Xiaohu Sun 1, Xiaofeng Chen 1, Shu Zhu 1, Yanbing Wang 1, Qing Li 2
1State Grid Economic and Technological Research Institute, Beijing, 102209, China
2Hubei Anyuan Safety & Environmental Protection Technology Co., Ltd., Wuhan, Hubei, 430000, China

Abstract

The level of informationization infrastructure of the power system is constantly improving, and it is of great practical significance to carry out real-time perception and early warning of environmental risks during the construction period of the project based on image processing algorithms. This paper proposes a multi-scale parallel real-time detection algorithm based on SSD, which optimizes the network structure of SSD algorithm, combines and splices different sizes of inverted residual blocks and different types of activation functions with each other, and designs a kind of lightweight feature extraction network EPNets.

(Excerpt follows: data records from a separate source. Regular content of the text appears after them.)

import Literature.MathematicalPhysics.PowerSystems.DenseKuramotoNetworkSynchronization
import HarnessLib

/-!
# The finite-`N` all-to-all Kuramoto model with ARBITRARY natural frequencies: a locked state has a
# negative semi-definite Jacobian ⇔ `κᵢ = Σⱼ cos(θⱼ − θᵢ) > 0` for every oscillator and
# `τ = Σᵢ 1/κᵢ ≤ 2` (Bronski–DeVille–Park 2012, Theorem 2.2 — the index theorem — in its stable case,
# with Prop. 2.1, Def. 2.4 / Remark 2.2 and Lemma 2.4), both stability notions, and the swing twin

Topic `Literature/MathematicalPhysics/PowerSystems`, namespaces
`Literature.MathematicalPhysics.PowerSystems.NonuniformKuramoto` (first-order model `NonuniformKuramoto n`
of `NonuniformKuramotoPhaseCohesiveness.lean`, its `classic N K ω` normalisation, the state-dependent
Laplacian `toDroopNetwork.lap θ` of `KuramotoSyncExponentialStability.lean`) and
`…ClassicalModel.LosslessSystem` (damped swing model of `LosslessMultimachineRegionOfAttraction.lean`).
Records and bridges used UNCHANGED. Everything below is PROVED: no definition, no named fact, no new
axiom, no `sorry`.

WHY. `CompleteNetworkUniqueStableState.lean` (Taylor 2012 Thm 4.1) settles the complete network with
IDENTICAL natural frequencies: the in-phase state is the only stable locked state. With HETEROGENEOUS
frequencies `ω` the locked states spread over the circle and the question «which locked states are
stable» has a closed-form answer, found by R. Mirollo and S. Strogatz (2005, spectrum of the locked
state) and put in final form by J. C. Bronski, L. DeVille and M. J. Park (2012) as an INDEX THEOREM:
the Jacobian `J(θ)` at ANY configuration is a rank-two perturbation `−D + v⊗v + w⊗w` of the diagonal
matrix `Dᵢᵢ = κᵢ = Σⱼ cos(θⱼ − θᵢ)`, and `n₊(J) = n₊(−D) + [τ > 2]` with `τ = Σᵢ 1/κᵢ`. Its stable
case `n₊(J) = 0` is the statement typed here, as an `iff` that is hypothesis-free in `θ` and `ω`.

SOURCE (read on the page; held LaTeX `lit read arxiv:1111.5302`). J. C. Bronski, L. DeVille,
M. J. Park, *Fully synchronous solutions and the synchronization phase transition for the finite-N
Kuramoto model*, Chaos **22** (2012) 033133 [BronskiDeVillePark2012]: §1 model (eq:K)
`θ̇ᵢ = ωᵢ + γ Σⱼ sin(θⱼ − θᵢ)`, `fᵢ(θ) = Σⱼ sin(θⱼ − θᵢ)` (p0003 L76–L82), Definition 1.1 («fully
synchronous»: a stationary solution with `J` «negative semi-definite with a one-dimensional kernel»,
p0003 L140–p0004 L9); §2.1 `Σᵢ fᵢ(θ) = 0` (p0005 L14–L20), Definition 2.1 (`𝒮_θ`, p0005 L44–L52);
§2.2 eq. (J) `Jᵢⱼ = cos(θᵢ − θⱼ)` (`i ≠ j`), `Jᵢᵢ = −Σ_{k≠i} cos(θₖ − θᵢ)`, eq. (rank2)
`J = −D + v⊗v + w⊗w`, `v = (sin θᵢ)`, `w = (cos θᵢ)`, `Dᵢᵢ = Σₖ cos(θₖ − θᵢ)` (p0005 L97–L128);
**Proposition 2.1** «rotate the configuration so that the order parameter is on the positive real
axis. Then `n₊(−D) = #{θᵢ | cos(θᵢ) < 0}`» with proof «`Dᵢᵢ = cos(θᵢ)Σₖ cos(θₖ) + sin(θₖ)Σ sin(θᵢ)`
… the `(1,0)` component of the order parameter rotated through angle `θᵢ`» (p0005 L150–p0006 L12);
Remark 2.1 (= §4 of Mirollo–Strogatz 2005); **Theorem 2.2** «Suppose `D` is invertible. Define
`τ = Σᵢ 1/Σⱼ cos(θⱼ − θᵢ) = ⟨v, D⁻¹v⟩ + ⟨w, D⁻¹w⟩ = ⟨𝟙, D⁻¹𝟙⟩`. Then `n₊(J) = n₊(−D) + {0, τ < 2;
1, τ > 2}`» with its Birman–Schwinger proof (p0006 L22–L100); Lemma 2.3 (`𝒮_θ` = the component of
`τ⁻¹([1,2))` containing the origin, p0007 L1–L35); **Definition 2.4** «`κᵢ(θ) = Σⱼ cos(θⱼ − θᵢ)`.
Define `𝒮_θ` as the subset of `𝕋ⁿ` for which we have `κᵢ ≥ 0` and `τ = Σ κᵢ⁻¹ ≤ 2`» and **Remark 2.2**
«by Proposition 2.1 and Theorem 2.2, `𝒮_ω` is precisely the set of `ω` such that `ω = f(θ)` for some
`θ`, and the Jacobian (rank2) is negative semi-definite» (p0007 L44–L54); **Lemma 2.4** (k1)
`κᵢ² + ωᵢ² = Σⱼ κⱼ`, (k2) `κᵢ > 0`, (k3) `Σ 1/κᵢ < 2`, (k4) `Σωᵢ = 0`, «(k2) implies `κᵢ > 1/2`»,
«`|κ − N𝟙|² + ω² = N³/4` and thus the entire stable region lies in a sphere of radius
`‖ω‖ ≤ N^{3/2}/2`», proof's first display `κᵢ² + ωᵢ² = Σ_{j,j'} cos(θⱼ − θⱼ')` (p0007 L62–L97).

WHAT IS PROVED (with `κᵢ(θ) := Σⱼ cos(θᵢ − θⱼ)`, `σᵢ(θ) := Σⱼ sin(θᵢ − θⱼ) = −fᵢ(θ)`,
`Q(u) := Σᵢ uᵢ Σⱼ cos(θᵢ − θⱼ)(uᵢ − uⱼ) = −uᵀJu`, `τ := Σᵢ 1/κᵢ`, all spelled out in the statements):
* §1 `rowSum_cos_eq`, `rowSum_sin_eq` (Prop. 2.1's identity `κᵢ = a cos θᵢ + b sin θᵢ`,
  `σᵢ = a sin θᵢ − b cos θᵢ`, `a + ib = Σ e^{iθⱼ}`), `sum_rowSum_sin_eq_zero` (`Σ f = 0`),
  `rowSum_cos_sq_add_rowSum_sin_sq(')` (`κᵢ² + σᵢ² = a² + b² = Σⱼ κⱼ`, the heart of Lemma 2.4),
  `rowSum_cos_eq_of_centred`, `rowSum_cos_neg_iff_of_centred` (Prop. 2.1: sign `κᵢ` = sign `cos θᵢ`
  in the frame of the order parameter).
* §2 `allToAll_linForm_eq` (eq. (rank2): `Q(u) = Σκᵢuᵢ² − ⟨w,u⟩² − ⟨v,u⟩²`), `allToAll_linForm_mul_eq`
  (`(Σκ)Q(u) = (Σκ)Σκᵢuᵢ² − ⟨κ,u⟩² − ⟨σ,u⟩²`), `allToAll_linForm_single` (`Q(eᵢ) = κᵢ − 1 = −Jᵢᵢ`),
  `sum_rowSum_sin_sq_div_eq` (`T := Σσᵢ²/κᵢ = (Σκ)(τ − 1)`), `sq_sum_rowSum_sin_mul_le` (weighted
  Cauchy–Schwarz `⟨σ,v⟩² ≤ T Σκᵢvᵢ²`), `allToAll_linForm_centred_eq` (`(Σκ)Q(u) = (Σκ)Σκᵢvᵢ² − ⟨σ,v⟩²`,
  `v = u − (⟨κ,u⟩/Σκ)𝟙`).
* §3 **THE CRITERION** `allToAll_linForm_witness_eq` (`(Σκ)Q(σ/κ) = T(Σκ − T)`),
  `allToAll_linForm_nonneg_of_tau_le_two`, `allToAll_linForm_ker_of_tau_lt_two`,
  `one_le_rowSum_cos_of_allToAll_linForm_nonneg` (NSD ⇒ `κᵢ ≥ 1`: `n₊(−D) = 0`),
  `tau_le_two_of_allToAll_linForm_nonneg`, ★★★ **`allToAll_linForm_nonneg_iff`**
  (`Q ≥ 0 ⇔ (∀ i, κᵢ > 0) ∧ τ ≤ 2`), ★★ **`allToAll_linForm_posDef_iff`** (`Q ≥ 0` with kernel the
  constants `⇔ (∀ i, κᵢ > 0) ∧ τ < 2` — Def. 2.1 / Lemma 2.4 (k2)(k3)), `rowSum_cos_gt_half_of_tau_lt_two`.
* §4 `linForm_complete_eq` (+ private `linForm_eq_half_sum_sq`, `complete_weights_symm`),
  `stabilityMatrix_negSemidef_iff_linForm_nonneg`, `stabilityMatrix_negDef_iff_linForm_pos` (the
  print's matrix notions ↔ the tree's real forms).
* §5 MODEL (non-uniform first-order Kuramoto, lossless, `Pᵢⱼ = k > 0` for `i ≠ j`, ANY `ω`, `Dᵢ > 0`):
  ★★★ **`complete_stabilityMatrix_negSemidef_iff`** (`−L(θ)` NSD ⇔ criterion, every `θ`),
  ★★ `complete_stabilityMatrix_negDef_iff` (ND off `𝟙` ⇔ strict criterion),
  ★★ `complete_criterion_of_lockedSolution_stable` (LYAPUNOV-stable locked solution ⇒ criterion),
  ★★ `complete_lockedSolution_locally_expStable_of_tau_lt_two`, `complete_lockedSolution_stable_of_tau_lt_two`
  (strict criterion ⇒ locally exponentially stable modulo rotation ⇒ Lyapunov-stable).
* §6 `complete_locked_rowSum_sin_eq` (`kσᵢ = ωᵢ − DᵢΩ` at a locked state), ★ `complete_locked_sq_identity`
  (Lemma 2.4 (k1)), ★ `complete_locked_sphere` (`Σ(κᵢ − N/2)² + Σω̃ᵢ² = N³/4`), ★ `complete_locked_freq_sq_le`
  (`Σᵢ(ωᵢ − DᵢΩ)² ≤ k²N³/4` at EVERY locked state — an ℓ² necessary condition for locking).
* §7 classic normalisation `classic N K ω` (`γ = K/N`): `classic_stabilityMatrix_negSemidef_iff`,
  `classic_stabilityMatrix_negDef_iff`, `classic_criterion_of_lockedSolution_stable`,
  `classic_lockedSolution_stable_of_tau_lt_two`, `classic_locked_freq_sq_le` (`Σ(ωᵢ − Ω)² ≤ K²N/4`).
* §8 SWING TWIN (`ClassicalModel.LosslessSystem n 0`, `Cᵢⱼ = k > 0` off the diagonal, any injections,
  `Mᵢ, Dᵢ > 0`): ★★ `complete_criterion_of_stable_syncSolution` (Lyapunov-stable synchronous solution ⇒
  criterion), ★★ `complete_stable_syncSolution_of_tau_lt_two` (strict criterion ⇒ stable and attracting
  in the co-rotating frame).

PROOF ROUTE (documented deviation). The print proves Theorem 2.2 by a Birman–Schwinger homotopy
`J_η = −D + η(v⊗v + w⊗w)` and a `2×2` determinant; the stable case is typed here by an elementary route
on the same objects: in the rotated coordinates `(κ, σ)` (Prop. 2.1) one has `(Σκ)Q(u) =
(Σκ)Σκᵢvᵢ² − ⟨σ,v⟩²` after centring along `𝟙`, the weighted Cauchy–Schwarz inequality gives
`(Σκ)Q ≥ (Σκ − T)Σκᵢvᵢ²` with `T = Σσᵢ²/κᵢ = (Σκ)(τ − 1)`, and the two test vectors `eᵢ`
(`Q = κᵢ − 1`) and `σ/κ` (`(Σκ)Q = T(Σκ − T)`) give necessity; at `τ = 2` the vector `σ/κ` is a second
kernel direction. The index count for `n₊ > 0` (unstable states) is NOT typed (no inertia theory is
needed for the stability criterion); `κᵢ = 0` is excluded explicitly (the print's `κᵢ ≥ 0` in Def. 2.4
is immaterial there since `τ = +∞`; here `1/0 = 0` would make it material, and indeed NSD forces
`κᵢ ≥ 1`).

THREE COLUMNS. CERTIFIED: kernel theorems; for a typed network and a locked state given by exact data
the criterion is `N + 1` rational/algebraic inequalities. MODELLED: first-order Kuramoto / classic
Kuramoto / damped swing model on the uniform complete lossless network. NOT CLAIMED: the index formula
for unstable states, Lemma 2.3 (simple connectedness), Theorem 2.5 (convexity of `𝒮_ω`), §§3–4
(extremal frequency vectors, large-`N` asymptotics), anything for non-uniform weights (see
`DenseKuramotoNetworkSynchronization.lean`, `KuramotoCutsetStabilityNecessity.lean`), and the
boundary `τ = 2` in the Lyapunov reading (linearisation is silent there).
-/

noncomputable section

Then, it proposes a lightweight parallel fusion structure, which is applied to the multi-scale prediction of the lightweight feature extraction network, and optimizes the environmental risk real-time detection speed of the algorithm. The algorithm is optimized for realtime environmental risk detection speed. A Bayesian network-based environmental risk behavior warning model is constructed to provide real-time warning for the detected risk behaviors. By comparing with the original algorithm and existing target detection algorithms, the multi-scale parallel fusion detection algorithm based on SSD proposed in this paper can maintain good detection speed with low loss degree, and its environmental protection risk identification time is only 9ms.Meanwhile, the early warning algorithm in this paper realizes the accurate early warning of the soil erosion risk in the study area through the soil erosion environmental protection risk during the construction period of transmission and transformation projects detected. It provides an objective guideline for the control of environmental protection risks and work priorities.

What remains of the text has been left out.